A solução de Gestão de Exames de Imagem cobre o ciclo completo: arquivamento em DICOM com guarda de longo prazo, conversão para leitura no navegador, prontuário cronológico por paciente, laudo em PDF vinculado ao exame, portal do paciente com aviso de resultado, perfis de acesso com trilha de auditoria, criptografia em trânsito e em repouso com servidores no Brasil, e relatórios por período exportáveis em CSV e PDF.

Serviços de saúde que também precisam organizar escala, avaliação e desenvolvimento das equipes assistenciais usam a Gestão de Equipes no mesmo contrato.

Para ver o sistema aplicado ao volume e à rotina do seu serviço, entre em contato.

Dúvidas frequentes

Perguntas sobre este assunto

Qual a diferença entre prontuário eletrônico e sistema de gestão de exames?

O prontuário reúne o histórico clínico do paciente.

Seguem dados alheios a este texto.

import Literature.AnabelianGeometry.SemiGraphs.ChartFibreFunctorFin
import HarnessLib

/-!
# [SemiAnbd] §3 Prop. 3.6 (iii): finite objects of `B^temp(π₁^temp(𝒢))` are the finite étale coverings

Mochizuki, *Semi-graphs of anabelioids*, Publ. RIMS **42** (2006), Prop. 3.6 (ii)–(iii) p. 38: the chart
`B^temp(π₁^temp(G)) ⥲ B^temp(G)` and "the full embedding `B(G) ↪ B^temp(G)`" — through the chart, the
finite étale coverings of `G` are exactly the FINITE continuous `π₁^temp(G)`-sets, which is why
"`π̂₁(G)` is the profinite completion of `π₁^temp(G)`" [cite: MochizukiSemiAnbd2006, Prop 3.6(iii) p.38].
Sequel to `ChartFibreFunctor(Fin).lean` (abc-iut L3, B7b part 2a/2b):

* `BTemp.toContAction` — an object of `B^temp(Π)` with finite underlying set as an object of `B(Π)`
  (`toBTemp` of it is the object back, `BTemp.toBTempToContActionIso`);
* `CovObj.isFinite_of_finite_SV` — over a CONNECTED semi-graph a covering with one finite vertex fibre
  is finite (the gluings are bijections along the subdivision);
* `chartToBObj c : B(π₁^temp(𝒢)) ⥤ B(𝒢.toAnab)` — a finite continuous `π₁^temp(𝒢)`-set is carried
  by `c⁻¹` to a finite (by a verticial homomorphism + connectedness) tempered covering, i.e. to a
  finite étale covering (`equivBFin`);
* `chartToBObjIso : chartToBObj ⋙ ofBObjTemp ⋙ c ≅ toBTemp` and its shadow on fibre functors
  `chartFibreToBObjIso : chartToBObj ⋙ chartFibre ≅ forget ⋙ incl`, EQUIVARIANT for the chart action
  versus the tautological action (`chartFibreToBObjIso_equivariant`);
* `chartToBObjObjIso` — every `X ∈ B(𝒢.toAnab)` is `chartToBObj` of the finite `π₁^temp`-set `c(X)`.

Nothing here takes a side on [IUTchIII] Cor. 3.12.
-/

noncomputable section

namespace Literature.AnabelianGeometry.SemiGraphs

open CategoryTheory CategoryTheory.Limits CategoryTheory.PreGaloisCategory
open Literature.AnabelianGeometry.Anabelioids
open Literature.AlgebraicGeometry.Frobenioids (BCat)
open scoped FintypeCatDiscrete Pointwise

universe u

/-! ### Finite objects of `B^temp(Π)` as objects of `B(Π)` -/

section FinObj

variable (G : Type u) [Group G] [TopologicalSpace G] [IsTopologicalGroup G]

variable {G} in
/-- An object of `B^temp(Π)` with FINITE underlying set, as a finite continuous `Π`-set (continuity =
open stabilisers, [SemiAnbd] §3 p. 33; Def. 3.5 (i) p. 37 "finite objects of `B^cov`").
[cite: MochizukiSemiAnbd2006, Def 3.5(i) p.37] -/
def BTemp.toContAction (X : BTemp G) [Finite X.obj.V] : BCat G :=
  ⟨{ V := FintypeCat.of X.obj.V
     ρ := { toFun := fun g => FintypeCat.homMk fun x => X.obj.ρ g x
            map_one' := by
              apply ConcreteCategory.hom_ext
              intro x
              simp only [map_one]
              rfl
            map_mul' := fun g g' => by
              apply ConcreteCategory.hom_ext
              intro x
              simp only [map_mul]
              rfl } },
    (isContinuous_iff_stabilizer_isOpen _).mpr fun x => X.property.2 x⟩

variable {G} in
/-- `toBTemp (toContAction X) ≅ X` by the identity of underlying sets. [cite: MochizukiSemiAnbd2006, Def 3.5(i) p.37] -/
def BTemp.toBTempToContActionIso (X : BTemp G) [Finite X.obj.V] :
    (toBTemp G).obj (BTemp.toContAction X) ≅ X :=
  (temperedAction G).isoMk (Action.mkIso (Iso.refl _) (fun _ => rfl))

variable {G} in
/-- On elements `toBTempToContActionIso` is the identity. [cite: MochizukiSemiAnbd2006, Def 3.5(i) p.37] -/
@[simp] theorem BTemp.toBTempToContActionIso_hom_apply (X : BTemp G) [Finite X.obj.V]
    (x : ((toBTemp G).obj (BTemp.toContAction X)).obj.V) :
    (BTemp.toBTempToContActionIso X).hom.hom.hom x = x := rfl

end FinObj

namespace ProfiniteSemiGraph

variable {𝒢 : ProfiniteSemiGraph.{u}}

/-! ### Finiteness of coverings over a connected semi-graph -/

/-- The fibre of a covering over a node of the barycentric subdivision (a branch node carries the fibre
of its edge). [cite: MochizukiSemiAnbd2006, §3 p.36] -/
def CovObj.nodeFibre (S : CovObj 𝒢) : 𝒢.graph.Node → Type u
  | Sum.inl v => (S.SV v).obj.V
  | Sum.inr (Sum.inl e) => (S.SE e).obj.V
  | Sum.inr (Sum.inr b) => (S.SE (𝒢.graph.edgeOf b)).obj.V

/-- Adjacent nodes of the subdivision carry fibres in bijection (the gluings); hence finiteness of fibres
propagates along the subdivision. [cite: MochizukiSemiAnbd2006, §3 p.36] -/
theorem CovObj.finite_nodeFibre_of_nodeRel (S : CovObj 𝒢) :
    ∀ {m n : 𝒢.graph.Node}, 𝒢.graph.NodeRel m n → (Finite (S.nodeFibre m) ↔ Finite (S.nodeFibre n))
  | _, _, SemiGraph.NodeRel.edge_branch b => Iff.rfl
  | _, _, SemiGraph.NodeRel.branch_vertex b v hb => by
    change Finite (S.SE (𝒢.graph.edgeOf b)).obj.V ↔ Finite (S.SV v).obj.V
    have e : (S.SE (𝒢.graph.edgeOf b)).obj.V ≃ (S.SV v).obj.V :=
      { toFun := fun x => (S.glue b v hb).hom.hom.hom x
        invFun := fun y => (S.glue b v hb).inv.hom.hom y
        left_inv := fun x => by
          change ((S.glue b v hb).hom ≫ (S.glue b v hb).inv).hom.hom x = x
          rw [Iso.hom_inv_id]
          rfl
        right_inv := fun y => by
          change ((S.glue b v hb).inv ≫ (S.glue b v hb).hom).hom.hom y = y
          rw [Iso.inv_hom_id]
          rfl }
    exact ⟨fun _ => Finite.of_equiv _ e, fun _ => Finite.of_equiv _ e.symm⟩

/-- Finiteness of fibres is constant on connected components of the subdivision.
[cite: MochizukiSemiAnbd2006, §3 p.36] -/
theorem CovObj.finite_nodeFibre_of_reachable (S : CovObj 𝒢) {m n : 𝒢.graph.Node}
    (h : 𝒢.graph.subdivision.Reachable m n) :
    Finite (S.nodeFibre m) ↔ Finite (S.nodeFibre n) := by
  rw [SimpleGraph.reachable_iff_reflTransGen] at h
  induction h with
  | refl => exact Iff.rfl
  | tail _ hbc ih =>
    rw [ih]
    obtain ⟨_, h | h⟩ := (SimpleGraph.fromRel_adj _ _ _).mp hbc
    · exact S.finite_nodeFibre_of_nodeRel h
    · exact (S.finite_nodeFibre_of_nodeRel h).symm

/-- **Over a connected semi-graph, a covering with ONE finite vertex fibre is finite.**
[cite: MochizukiSemiAnbd2006, §3 p.36] -/
theorem CovObj.isFinite_of_finite_SV (hconn : 𝒢.graph.IsConnected) (S : CovObj 𝒢) (v : 𝒢.graph.Vertex)
    (hv : Finite (S.SV v).obj.V) : S.IsFinite :=
  ⟨fun w => (S.finite_nodeFibre_of_reachable (hconn.connected.preconnected (Sum.inl v) (Sum.inl w))).mp hv,
    fun e => (S.finite_nodeFibre_of_reachable
      (hconn.connected.preconnected (Sum.inl v) (Sum.inr (Sum.inl e)))).mp hv⟩

/-! ### Finite `π₁^temp`-sets are carried by the chart to finite étale coverings -/

section Chart

variable (c : TemperedPiChart 𝒢) (h𝒢 : ∀ S : CovObj 𝒢, S.IsFinite → S.IsTempered)

/-- The data carrying the chart to finite étale coverings: connectedness of `𝒢` and a verticial
homomorphism at one vertex with its defining isomorphism ([SemiAnbd] Thm. 3.7 (i)).
[cite: MochizukiSemiAnbd2006, Thm 3.7(i) p.40] -/
structure ChartVertexDatum (c : TemperedPiChart 𝒢) : Type (u + 1) where
  /-- `𝒢` is connected -/
  hconn : 𝒢.graph.IsConnected
  /-- the vertex -/
  v : 𝒢.graph.Vertex
  /-- a verticial homomorphism `Π_v → π₁^temp(𝒢)` -/
  ψ : 𝒢.Gv v →ₜ* c.G
  /-- its defining isomorphism `c⁻¹ ⋙ (·)_v ≅ B^temp(ψ)` -/
  e : c.equiv.inverse ⋙ ObjectProperty.ι _ ⋙ restrictV 𝒢 v ≅ BTemp.res ψ


/-- **`c⁻¹` of a finite `π₁^temp(𝒢)`-set is a finite covering**: its fibre at `v` is (along the verticial
isomorphism `e`) the underlying set itself, and finiteness propagates over the connected `𝒢`.
[cite: MochizukiSemiAnbd2006, Prop 3.6(iii) p.38] -/
theorem isFinite_chartInverse (d : ChartVertexDatum c) (Y : BTemp c.G) [hY : Finite Y.obj.V] :
    (c.equiv.inverse.obj Y).obj.IsFinite :=
  CovObj.isFinite_of_finite_SV d.hconn _ d.v
    (Finite.of_equiv Y.obj.V
      { toFun := fun y => (d.e.inv.app Y).hom.hom y
        invFun := fun x => (d.e.hom.app Y).hom.hom x
        left_inv := fun y => by
          change ((d.e.inv ≫ d.e.hom).app Y).hom.hom y = y
          rw [Iso.inv_hom_id]
          rfl
        right_inv := fun x => by
          change ((d.e.hom ≫ d.e.inv).app Y).hom.hom x = x
          rw [Iso.hom_inv_id]
          rfl })

/-- The functor `B(π₁^temp(𝒢)) ⥤ BFinCat 𝒢`: a finite continuous `π₁^temp(𝒢)`-set, as a tempered object,
through `c⁻¹`, is a finite covering. [cite: MochizukiSemiAnbd2006, Prop 3.6(iii) p.38] -/
def chartInverseFin (d : ChartVertexDatum c) : BCat c.G ⥤ BFinCat 𝒢 :=
  ObjectProperty.lift _ (toBTemp c.G ⋙ c.equiv.inverse ⋙ ObjectProperty.ι _)
    fun Y => isFinite_chartInverse c d ((toBTemp c.G).obj Y) (hY := inferInstanceAs (Finite Y.obj.V))

/-- The inclusion `BFinCat 𝒢 ⥤ BTempCat 𝒢` over the hypothesis that finite objects are tempered.
[cite: MochizukiSemiAnbd2006, Def 3.5(ii) p.37] -/
def finToTemp : BFinCat 𝒢 ⥤ BTempCat 𝒢 :=
  ObjectProperty.lift _ (ObjectProperty.ι _) fun S => h𝒢 _ S.property

/-- `ofBObjFin ⋙ finToTemp = ofBObjTemp` (definitional). [cite: MochizukiSemiAnbd2006, Def 3.5(ii) p.37] -/
theorem ofBObjFin_comp_finToTemp : 𝒢.ofBObjFin ⋙ finToTemp h𝒢 = 𝒢.ofBObjTemp h𝒢 := rfl

/-- `chartInverseFin ⋙ finToTemp = toBTemp ⋙ c⁻¹` (definitional). [cite: MochizukiSemiAnbd2006, Prop 3.6(iii) p.38] -/
theorem chartInverseFin_comp_finToTemp (d : ChartVertexDatum c) :
    chartInverseFin c d ⋙ finToTemp h𝒢 = toBTemp c.G ⋙ c.equiv.inverse := rfl

/-- **`B(π₁^temp(𝒢)) ⥤ B(𝒢.toAnab)`**: finite continuous `π₁^temp(𝒢)`-sets as finite étale coverings
(through `c⁻¹` and `equivBFin`). [cite: MochizukiSemiAnbd2006, Prop 3.6(iii) p.38] -/
def chartToBObj (d : ChartVertexDatum c) : BCat c.G ⥤ 𝒢.toAnab.BObj :=
  chartInverseFin c d ⋙ 𝒢.equivBFin.inverse

/-- **`chartToBObj ⋙ ofBObjTemp ⋙ c ≅ toBTemp`**: going to `B(𝒢.toAnab)` and back through the chart is
the identity on finite `π₁^temp(𝒢)`-sets (counits of `equivBFin` and of the chart).
[cite: MochizukiSemiAnbd2006, Prop 3.6(iii) p.38] -/
def chartToBObjIso (d : ChartVertexDatum c) :
    chartToBObj c d ⋙ 𝒢.ofBObjTemp h𝒢 ⋙ c.equiv.functor ≅ toBTemp c.G :=
  -- `E₀ ⋙ eBF⁻¹ ⋙ (ofBObjFin ⋙ finToTemp) ⋙ c ≅ E₀ ⋙ finToTemp ⋙ c = toBTemp ⋙ c⁻¹ ⋙ c ≅ toBTemp`
  (show (chartInverseFin c d ⋙ 𝒢.equivBFin.inverse) ⋙
        (𝒢.ofBObjFin ⋙ finToTemp h𝒢) ⋙ c.equiv.functor ≅ _ from
    Functor.isoWhiskerRight
        (Functor.associator _ _ _ ≪≫
          Functor.isoWhiskerLeft (chartInverseFin c d)
            ((Functor.associator _ _ _).symm ≪≫
              Functor.isoWhiskerRight 𝒢.equivBFin.counitIso (finToTemp h𝒢) ≪≫
              Functor.leftUnitor _))
        c.equiv.functor ≪≫
      (show (chartInverseFin c d ⋙ finToTemp h𝒢) ⋙ c.equiv.functor ≅ toBTemp c.G from
        Functor.associator _ _ _ ≪≫
          Functor.isoWhiskerLeft (toBTemp c.G) c.equiv.counitIso ≪≫ Functor.rightUnitor _))

/-- **The chart fibre functor on `chartToBObj` is the forgetful functor**:
`chartToBObj ⋙ chartFibre ≅ forget ⋙ incl`. [cite: MochizukiSemiAnbd2006, Prop 3.6(iii) p.38] -/
def chartFibreToBObjIso (d : ChartVertexDatum c) :
    chartToBObj c d ⋙ chartFibre c h𝒢 ≅
      (ObjectProperty.ι (Action.IsContinuous (V := FintypeCat.{u}) (G := c.G)) ⋙
        Action.forget FintypeCat.{u} c.G) ⋙ FintypeCat.incl :=
  Functor.isoWhiskerRight (chartToBObjIso c h𝒢 d)
    ((temperedAction c.G).ι ⋙ Action.forget (Type u) c.G)

/-- On elements, `chartFibreToBObjIso` is the underlying map of `chartToBObjIso`.
[cite: MochizukiSemiAnbd2006, Prop 3.6(iii) p.38] -/
theorem chartFibreToBObjIso_hom_app_apply (d : ChartVertexDatum c) (Y : BCat c.G)
    (y : (chartToBObj c d ⋙ chartFibre c h𝒢).obj Y) :
    (chartFibreToBObjIso c h𝒢 d).hom.app Y y =
      ((chartToBObjIso c h𝒢 d).hom.app Y).hom.hom y := rfl

/-- **Equivariance**: `chartFibreToBObjIso` carries the chart action of `g ∈ π₁^temp(𝒢)` on
`chartToBObj Y` to the given action of `g` on the finite `π₁^temp(𝒢)`-set `Y` (its components are
morphisms of `B^temp(π₁^temp(𝒢))`). [cite: MochizukiSemiAnbd2006, Prop 3.6(iii) p.38] -/
theorem chartFibreToBObjIso_equivariant (d : ChartVertexDatum c) (g : c.G) (Y : BCat c.G)
    (y : (chartToBObj c d ⋙ chartFibre c h𝒢).obj Y) :
    (chartFibreToBObjIso c h𝒢 d).hom.app Y
        ((chartAction c h𝒢 g).hom.app ((chartToBObj c d).obj Y) y) =
      ConcreteCategory.hom (Y.obj.ρ g) ((chartFibreToBObjIso c h𝒢 d).hom.app Y y) :=
  ConcreteCategory.congr_hom (((chartToBObjIso c h𝒢 d).hom.app Y).hom.comm g) y

/-! ### Every finite étale covering is `chartToBObj` of its chart fibre -/

variable (hfin : ∀ X : 𝒢.toAnab.BObj, Finite ((chartFibre c h𝒢).obj X))

/-- The finite `π₁^temp(𝒢)`-set `c(X)` of a finite étale covering `X` (as an object of `B(π₁^temp(𝒢))`).
[cite: MochizukiSemiAnbd2006, Prop 3.6(iii) p.38] -/
def chartFibreObj (X : 𝒢.toAnab.BObj) : BCat c.G :=
  @BTemp.toContAction c.G _ _ _ (c.equiv.functor.obj ((𝒢.ofBObjTemp h𝒢).obj X)) (hfin X)

/-- **Essential surjectivity of `chartToBObj` on the nose**: `chartToBObj (c X) ≅ X` (unit of the chart,
unit of `equivBFin`). [cite: MochizukiSemiAnbd2006, Prop 3.6(iii) p.38] -/
def chartToBObjObjIso (d : ChartVertexDatum c) (X : 𝒢.toAnab.BObj) :
    (chartToBObj c d).obj (chartFibreObj c h𝒢 hfin X) ≅ X :=
  -- in `BFinCat`: `c⁻¹ (toBTemp (c X)) ≅ c⁻¹ (c X) ≅ ofBObjTemp X` (as coverings), i.e. `≅ ofBObjFin X`
  haveI : Finite (c.equiv.functor.obj ((𝒢.ofBObjTemp h𝒢).obj X)).obj.V := hfin X
  let i₀ : c.equiv.inverse.obj ((toBTemp c.G).obj (chartFibreObj c h𝒢 hfin X)) ≅
      (𝒢.ofBObjTemp h𝒢).obj X :=
    c.equiv.inverse.mapIso
        (BTemp.toBTempToContActionIso (c.equiv.functor.obj ((𝒢.ofBObjTemp h𝒢).obj X))) ≪≫
      (c.equiv.unitIso.app ((𝒢.ofBObjTemp h𝒢).obj X)).symm
  let i₁ : (chartInverseFin c d).obj (chartFibreObj c h𝒢 hfin X) ≅ 𝒢.ofBObjFin.obj X :=
    (ObjectProperty.fullyFaithfulι (fun S : CovObj 𝒢 => S.IsFinite)).preimageIso
      ((ObjectProperty.ι (fun S : CovObj 𝒢 => S.IsTempered)).mapIso i₀)
  𝒢.equivBFin.inverse.mapIso i₁ ≪≫ (𝒢.equivBFin.unitIso.app X).symm

end Chart

end ProfiniteSemiGraph

end Literature.AnabelianGeometry.SemiGraphs

end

O sistema de gestão de exames cuida do ciclo do exame de imagem: arquivamento do arquivo DICOM, conversão para leitura em tela, laudo vinculado e entrega ao paciente. Muitos serviços operam os dois, com o exame alimentando o prontuário.

Por quanto tempo o hospital precisa guardar imagem e prontuário?

A Resolução CFM nº 1.821/2007 fixa o prazo mínimo de guarda e a Lei nº 13.787/2018 disciplina a guarda em meio digital. O ponto prático é que o prazo é longo e a guarda precisa ser íntegra e recuperável durante todo ele, o que muda o tipo de armazenamento que o sistema exige.

O paciente pode acessar o próprio exame pela internet?

Pode, e é o que reduz a fila da recepção. O acesso se faz com login próprio do paciente, restrito aos exames dele, com registro de cada consulta. O arquivo técnico em DICOM não precisa ser exposto no portal: o paciente consulta a imagem em formato de leitura e o laudo em PDF.

O que a LGPD muda para uma clínica de diagnóstico?

Dado de saúde é dado pessoal sensível pelo Art. 11 da LGPD. Na prática isso exige base legal declarada para o tratamento, perfis de acesso que separem recepção, corpo clínico e equipe técnica, registro de quem consultou cada exame, criptografia em trânsito e em repouso, e prazo de guarda documentado.